Так как господина заинтересовала какая-то вывеска, то Меньшиков хихикнул и, взяв его за рукав, заискивающе сказал:
— Это я, Меньшиков. Не узнали?
Выпятив нижнюю губу, господин посмотрел на Меньшикова:
— Ну-с?
— Меньшиков я, знакомый ваш… хи-хи.
— Ну, так что же?
— Изволили узнать?.. Михайлой меня зовут… Осипыч по батюшке. Знакомы мы были!
— Виноват, что вам нужно?
— Хе-хе! Не узнаете-с? Очень странно, очень странно! Я просто так, поздороваться хотел…
— Ну-с?
— Я ничего-с. Извините, если обеспокоил. Погодка какая весенняя!
Господин посмотрел на пробегавшую собачонку, проворчал, глядя ей вслед:
— Скотина!
И быстро зашагал дальше.
— Престранный человек, — подумал Меньшиков, оставшись позади. — Теперь собачку скотиной назвал. Такие, право, странные поступки!
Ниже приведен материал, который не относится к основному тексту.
/-!
# (file 1∕3: §0 objects, §1 slice identity)
# Line `momentum-pincer` (crux `IR`, stmt-QuantumFields-19354): rung R2 — the RP / transfer-matrix HALF of
# `NoLightMoversSCTransfer` — PROVED, sorry-free: `noLightMoversSCTransfer_holds` (v6: RP/TM + F0 + (F) + far field (§1–§4, this line) + the `SCFloor` engine's LANDED slice floor `sliceSum_one_floor` (§5, ym-ir-line-bsf-p1 part 19))

Route `BalabanLadder`, crux `IR`, line `momentum-pincer` (ideator ym-ir-idea-5, lens: RP transfer-matrix bounds;
skeleton `Cruxes/IR/Lines/momentum_pincer.lean` v1.6, stub `stub_noLightMoversSCTransfer : NoLightMoversSCTransfer`,
rung R2 of `Cruxes/IR/Lines/momentum-pincer-rungs.md`).  This file isolates the ONE strong-coupling input of R2 as the
typed statement `SliceFloorSC` (a volume-uniform two-point FLOOR for the zero-momentum plaquette correlator at time
distances `0` and `1` on a compact strong-coupling window — the output of the SC floor engine `Theorems/IR/SCFloor*.lean`
of ym-ir-line-bsf-p1, whose facing-plaquette floor `SCFloor.facingPlaquetteCorr_floor` is the `x⃗ = 0` term of `s(1)`)
and PROVES everything else:

* §1 `latticeConnectedCorr_sliceSpecies` — the SLICE IDENTITY `(2S+1)³ · s_S(t) = c_{Ψ_S,Ψ_S}(t)`: the zero-momentum
  (slice-summed) correlator `s_S(t) = sliceSumCorr ρ β S P P t` is, up to the number of spatial sites, the
  self-correlator of the SLICE SPECIES `Ψ_S = Σ_{x⃗} P(· + (0,x⃗))` (tree: bilinearity `latticeConnectedCorr_linCombSpecies`,
  translation invariance `latticeConnectedCorr_comp_configShift`, `(2S+1)ℤ⁴`-periodicity of transported observables
  `toTorusObservable_comp_configShift`, and re-indexing of the spatial torus);
* §2 hence, for a time-zero spatial `P`, `t ↦ s_S(t)` is NON-NEGATIVE and LOG-CONVEX on the odd torus (reflection
  positivity / transfer matrix: tree `latticeConnectedCorr_self_nonneg`, `latticeConnectedCorr_self_logConvex` applied
  to `Ψ_S`), so a two-point floor `s_S(0) ≤ s_max`, `f₁ ≤ s_S(1)` propagates to the GEOMETRIC FLOOR
  `s_S(n) ≥ (f₁/s_max)^{n-1} f₁`, `1 ≤ n ≤ 2S+1` (tree `mulConvex_ratio_floor`, `mulConvex_lower_envelope`);
* §3 `noLightMoversSCTransfer_of_sliceFloorSC` — the RATE CEILING and the assembly: any valid zero-momentum clustering
  rate `m(β)` on the window obeys `m(β) ≤ L := -log (f₁/s_max)` (floor at `t = S` against the hypothesis at `t = S`,
  tree `rate_le_of_eventually_exp_le`), so with `θ := c / max(L, c)` the β-uniform strong-coupling point clustering at
  rate `c` (R1, `noLightMoversSC_holds`) is clustering at rate `θ·m(β) ≤ c`.  The conclusion is VERBATIM the body of
  `Summit.QuantumFields.YangMills.Cruxes.IR.MomentumPincer.NoLightMoversSCTransfer` (copies of `spatialVec`,
  `sliceSumCorr` below are verbatim), so the skeleton's stub closes by
  `theorem stub_noLightMoversSCTransfer : NoLightMoversSCTransfer := noLightMoversSCTransfer_of_sliceFloorSC h`
  (definitional unfolding only) as soon as `h : SliceFloorSC` is proved by the SC engine.
* §2b `sliceSumCorr_zero_le` (F0) — the datum `s_S(0) ≤ s_max` is FREE: it holds for every species, uniformly in `S`,
  on a window `0 ≤ β ≤ β₀`, by the β-uniform strong-coupling clustering `torusClustering_uniform_fixedRate` (R1's
  engine) and `Σ_{x⃗ ∈ 𝕋³_{2S+1}} e^{-‖x⃗‖_∞} ≤ (Σ_{k ∈ ℤ} e^{-|k|/3})³`;
* §3b hence the SMALLER inputs `SliceOneFloorSC` (only `f₁ ≤ s_S(1)`) and `SlicePowerFloorSC` (`c β^k ≤ s_S(1)` for
  `0 < β ≤ β₀`, `S ≥ S₀` — the shape the `SCFloor` engine produces, `k = 4` for a plaquette) each imply
  `NoLightMoversSCTransfer` (`noLightMoversSCTransfer_of_sliceOneFloorSC`, `noLightMoversSCTransfer_of_slicePowerFloorSC`).
  What remains for the engine on top of its LANDED facing floor `c β⁴ ≤ Cov(P_{e₀}, P)` is the single estimate
  `|Σ_{x⃗ ≠ 0} Cov(P_{(1,x⃗)}, P)| ≤ (c/2) β⁴` for `S ≥ S₀`, `β ≤ β₀` (order-4 peeling + far-field clustering).
* §3c the CONCRETE targets over the spatial plaquette `P = Re tr ρ(U_{(0;1,2)})` (`plaquetteObs ρ 0 1 2`, the engine's
  object): `PlaquetteFacingFloorSC` (F) = the landed facing floor on odd tori (modulo its non-constant-character
  hypothesis), `PlaquetteOffDiagSliceSC` (O) = `|s_S(1) − Cov(P, P_{e₀})| ≤ C β⁵` uniformly in `S ≥ S₀` — THE remaining
  estimate —, `sliceSumCorr_split` (`s_S = diagonal + Σ_{x⃗ ≠ 0}`), and the assembly
  `noLightMoversSCTransfer_of_facing_offdiag : PlaquetteFacingFloorSC → PlaquetteOffDiagSliceSC → NoLightMoversSCTransfer`.
* §3d (F) is PROVED (`plaquetteFacingFloorSC_holds`): the engine's LANDED `SCFloor.facingPlaquetteCorr_floor` (p606286) with
  its non-constant-character hypothesis discharged (`LatticeRep.exists_re_trace_ne`: `N − Re tr X = ½‖X − 1‖²_F` and
  faithfulness).  NET RESULT: `noLightMoversSCTransfer_of_offdiag : PlaquetteOffDiagSliceSC → NoLightMoversSCTransfer` —
  R2 ⇐ the single volume-uniform estimate `|Σ_{x⃗ ≠ 0} Cov(P_{(0,x⃗)}, P_{e₀})| ≤ C β⁵`.
* §4 (O) SPLIT, far field PROVED: `torusClustering_uniform_activity` re-runs R1's Osterwalder–Seiler polymer bound
  KEEPING THE ACTIVITY, `|Cov(F₁, F₂∘θ_x)| ≤ K (β/r)^{‖x‖_∞ − c}` uniformly in the volume and in `0 ≤ β ≤ r`
  (R1 traded `(β/r)^n` for `e^{-n}`); `latticeConnectedCorr_shift_left` puts the slice term at `(t, x⃗)` in engine form
  with the single displacement `farVec = -t e₀ − (0,x⃗)`; `sliceSum_far_le`: `Σ_{‖x⃗‖_∞ ≥ c+k+1} |Cov(A_{(0,x⃗)}, B; t)| ≤ C β^k`
  for ALL `S ≥ t` (geometric tail × `(Σ_{k∈ℤ} e^{-|k|/3})³`).  Hence (O) ⇐ `PlaquetteNearPairSC` (N): for each FIXED
  spatial `a ≠ 0`, `|Cov_L(P∘θ_{(0,a)}, P; 1)| ≤ C_a β⁵` for `0 < β ≤ β₀(a)`, all `L ≥ L₀(a)` — finitely many `a`
  (`‖a‖_∞ ≤ c + 5`) are used (`plaquetteOffDiagSliceSC_of_nearPair`, re-indexing `x⃗ ↦ valMinAbs ∘ x⃗` injective).
  NET RESULT (v5): `noLightMoversSCTransfer_of_nearPair : PlaquetteNearPairSC → NoLightMoversSCTransfer`.
* §5 **R2 CLOSED** (v6): the engine's part 19 `SCFloor.sliceSum_one_floor` (LANDED, `Theorems/IR/SCFloorSliceSums.lean`:
  `κ β⁴ ≤ s_S(1)`, `0 < β ≤ β₀`, all `S ≥ 1`, under `∃ g h, Re tr ρ g ≠ Re tr ρ h`) is literally `PlaquetteSlicePowerFloorSC`
  once the character hypothesis is discharged by §3d; hence `plaquetteSlicePowerFloorSC_holds` and
  `noLightMoversSCTransfer_holds : NoLightMoversSCTransfer` — the registered stub closes BY NAME
  (`theorem stub_noLightMoversSCTransfer : NoLightMoversSCTransfer := MomentumPincerRung.noLightMoversSCTransfer_holds`,
  kernel-tested against the verbatim skeleton decls, rc 0).  §4's (N)-route stays as the engine-light alternative.

HONEST FRAMING: strong coupling only, group-blind (simplicity of `G` is carried, not used); R2 is a RUNG exercising the
line's `p⃗ = 0 ⇒ point` transfer where the dispersion relation is computable; nothing here bears on `IR` at weak
coupling, on a continuum limit, or on the Yang–Mills mass gap (Clay); R4 of the ladder closes only the conditional
finite-𝕋⁴ rung `BalabanLadder.UV`.
Refs: K. Osterwalder, E. Seiler, Ann. Phys. 110 (1978) 440 (§2 RP / transfer matrix, Thm. 3.5 clustering);
E. Seiler, LNP 159 (1982) Ch. 2; J. Glimm, A. Jaffe, *Quantum Physics* (1987) §6.1; line card `Cruxes/IR/Lines/momentum-pincer.md`.

Landed for item `stmt-QuantumFields-19354` (`--supports … --as helper`) by the LEAD prover ab-p1 under director-ym RULING g9-№2 ∕ №14 (3);
authored by ideator ym-ir-idea-5 g8 (line `momentum-pincer`, rung R2), MINIMAL CUT of the sorry-free workfile `Cruxes/IR/Lines/momentum_pincer_R2_transfer.lean`
v6 8c85df89ce78 (§0–§3d + §5; the by-product §4 «far field» is not landed), split in three files: `MomentumPincerR2Slice` (§0–§1) →
`MomentumPincerR2RP` (§2–§2b) → `MomentumPincerR2Closure` (§3–§3d, §5: `noLightMoversSCTransfer_holds : NoLightMoversSCTransfer`).

-/

noncomputable section

open Filter Topology MeasureTheory Finset
open Literature.MathematicalPhysics.QuantumFieldTheory Literature.MathematicalPhysics.QuantumLattice
open Literature.Probability.LatticeModels (Torus.proj Torus.proj_apply)
open Literature.Probability.LatticeModels.Site (supNorm supNorm_le_iff natAbs_le_supNorm norm_eq_supNorm)
open Summit.QuantumFields.YangMills.Theorems.SoloBlind

namespace Summit.QuantumFields.YangMills.Cruxes.IR.MomentumPincerRung

variable {G : Type} [Group G] [TopologicalSpace G] [IsTopologicalGroup G] [CompactSpace G]
  [MeasurableSpace G] [BorelSpace G]

/-! ## §0 The line's objects (verbatim copies of `Cruxes/IR/Lines/momentum_pincer.lean` §1, which is not importable) -/

/-- The purely spatial `ℤ⁴`-vector `(0, x⃗)` below a spatial torus site `x⃗ ∈ (ℤ/(2S+1))³` (centred representatives).
VERBATIM `Summit.QuantumFields.YangMills.Cruxes.IR.MomentumPincer.spatialVec`. -/
def spatialVec (S : ℕ) (x : Fin 3 → ZMod (2 * S + 1)) : Fin 4 → ℤ :=
  fun i => if h : i = 0 then 0 else (x (i.pred h)).valMinAbs

/-- **Zero-momentum connected time-correlation** on the torus `(2S+1)⁴` (slice sum over spatial translates of `A`
against `B` at time `t`).  VERBATIM `Summit.QuantumFields.YangMills.Cruxes.IR.MomentumPincer.sliceSumCorr`. -/
def sliceSumCorr {N : ℕ} (ρ : G →* Matrix (Fin N) (Fin N) ℂ) (β : ℝ) (S : ℕ) (A B : LGConfig 4 G → ℝ) (t : ℕ) : ℝ :=
  ∑ x : Fin 3 → ZMod (2 * S + 1),
    latticeConnectedCorr ρ β (2 * S + 1) (fun U => A (configShift (spatialVec S x) U)) B t

/-- **R2 — `NoLightMoversSCTransfer`** (VERBATIM the body of
`Summit.QuantumFields.YangMills.Cruxes.IR.MomentumPincer.NoLightMoversSCTransfer`): on a compact strong-coupling
window `[β₁, β₀]`, zero-momentum clustering at ANY valid rate `m(β)` transfers to point clustering at rate `θ·m(β)`. -/
def NoLightMoversSCTransfer : Prop :=
  ∀ (G : Type) [Group G] [TopologicalSpace G] [IsTopologicalGroup G] [CompactSpace G],
    IsCompactSimpleLieGroup G → letI : MeasurableSpace G := borel G; haveI : BorelSpace G := ⟨rfl⟩;
    ∀ r : LatticeRep G, ∃ β₁ β₀ θ : ℝ, 0 < β₁ ∧ β₁ < β₀ ∧ 0 < θ ∧
      ∀ (m : ℝ → ℝ) (S₁ : ℝ → ℕ), (∀ β, 0 < m β) →
        (∀ A B : YMSpecies G, ∃ C : ℝ, ∀ β : ℝ, β₁ ≤ β → β ≤ β₀ → ∀ S t : ℕ, S₁ β ≤ S → t ≤ S →
            |sliceSumCorr r.ρ β S A.F B.F t| ≤ C * Real.exp (-(m β * t))) →
        ∃ S₃ : ℝ → ℕ, ∀ A B : YMSpecies G, ∃ C : ℝ, ∀ β : ℝ, β₁ ≤ β → β ≤ β₀ → ∀ S t : ℕ, S₃ β ≤ S → t ≤ S →
            |latticeConnectedCorr r.ρ β (2 * S + 1) A.F B.F t| ≤ C * Real.exp (-(θ * m β * t))

/-- **THE STRONG-COUPLING INPUT of R2 (`SliceFloorSC`)** — a volume-uniform TWO-POINT FLOOR for the zero-momentum
self-correlator of ONE time-zero spatial species `P` (intended: the spatial plaquette `plaquetteObservable r.ρ _ 1 2`):
for every compact window `[β₁, β₀]` inside the strong-coupling island, on all large odd tori,
`s_S(0) ≤ s_max` (the zero-momentum susceptibility is bounded: summable clustering) and `s_S(1) ≥ f₁ > 0`
(the facing-plaquette floor `c β⁴ ≤ c_{P,P}(1)` of `SCFloor.facingPlaquetteCorr_floor` plus `O(β⁵)` control of the
off-diagonal slice terms).  No variance floor is needed (monotonicity gives `s_S(0) ≥ s_S(1)`).  The natural engine
output `∃ β₀ s_max κ > 0, ∀ β ∈ (0, β₀], ∀ S ≥ 1, s_S(0) ≤ s_max ∧ κ β⁴ ≤ s_S(1)` implies it with `f₁ := κ β₁⁴`. -/
def SliceFloorSC : Prop :=
  ∀ (G : Type) [Group G] [TopologicalSpace G] [IsTopologicalGroup G] [CompactSpace G],
    IsCompactSimpleLieGroup G → letI : MeasurableSpace G := borel G; haveI : BorelSpace G := ⟨rfl⟩;
    ∀ r : LatticeRep G, ∃ β₀ : ℝ, 0 < β₀ ∧ ∃ P : YMSpecies G, (∀ e ∈ P.supp, e.1 0 = 0 ∧ e.2 ≠ 0) ∧
      ∀ β₁ : ℝ, 0 < β₁ → β₁ < β₀ → ∃ sMax f₁ : ℝ, ∃ S₀ : ℕ, 0 < f₁ ∧
        ∀ β : ℝ, β₁ ≤ β → β ≤ β₀ → ∀ S : ℕ, S₀ ≤ S →
          sliceSumCorr r.ρ β S P.F P.F 0 ≤ sMax ∧ f₁ ≤ sliceSumCorr r.ρ β S P.F P.F 1

/-! ## §1 The slice identity `(2S+1)³ · s_S(t) = c_{Ψ_S,Ψ_S}(t)` -/

omit [Group G] [TopologicalSpace G] [IsTopologicalGroup G] [CompactSpace G] [BorelSpace G] in
/-- Translations compose: `θ_a (θ_b U) = θ_{a+b} U`. [folklore] -/
theorem configShift_configShift (a b : Fin 4 → ℤ) (U : LGConfig 4 G) :
    configShift a (configShift b U) = configShift (a + b) U := by
  funext e
  simp only [configShift_apply, sub_sub]

/-- The statement's correlator sees its first argument only through the transported (torus) observable. [folklore] -/
theorem latticeConnectedCorr_congr_left {N : ℕ} (ρ : G →* Matrix (Fin N) (Fin N) ℂ) (β : ℝ) (L : ℕ) [NeZero L]
    {A A' : LGConfig 4 G → ℝ} (B : LGConfig 4 G → ℝ) (h : toTorusObservable L A = toTorusObservable L A') (n : ℕ) :
    latticeConnectedCorr ρ β L A B n = latticeConnectedCorr ρ β L A' B n := by
  have h' : ∀ U, A (torusLift L U) = A' (torusLift L U) := fun U => congrFun h U
  simp only [latticeConnectedCorr, h']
А меня, я уверен, он не узнал. Близорукие нынче какие-то пошли. А почему? Секли в детстве мало! Вон в Германии…
Он задумался о Германии и, входя в сквер, сказал про себя:
— Отдать бы и сквер Германии! Вон теперь мы должны на него деньги тратить, садовника содержать и прочее, а тогда немцы бы это делали! Ведь вот, кажется, просто, а пойди-ка додумайся до этого…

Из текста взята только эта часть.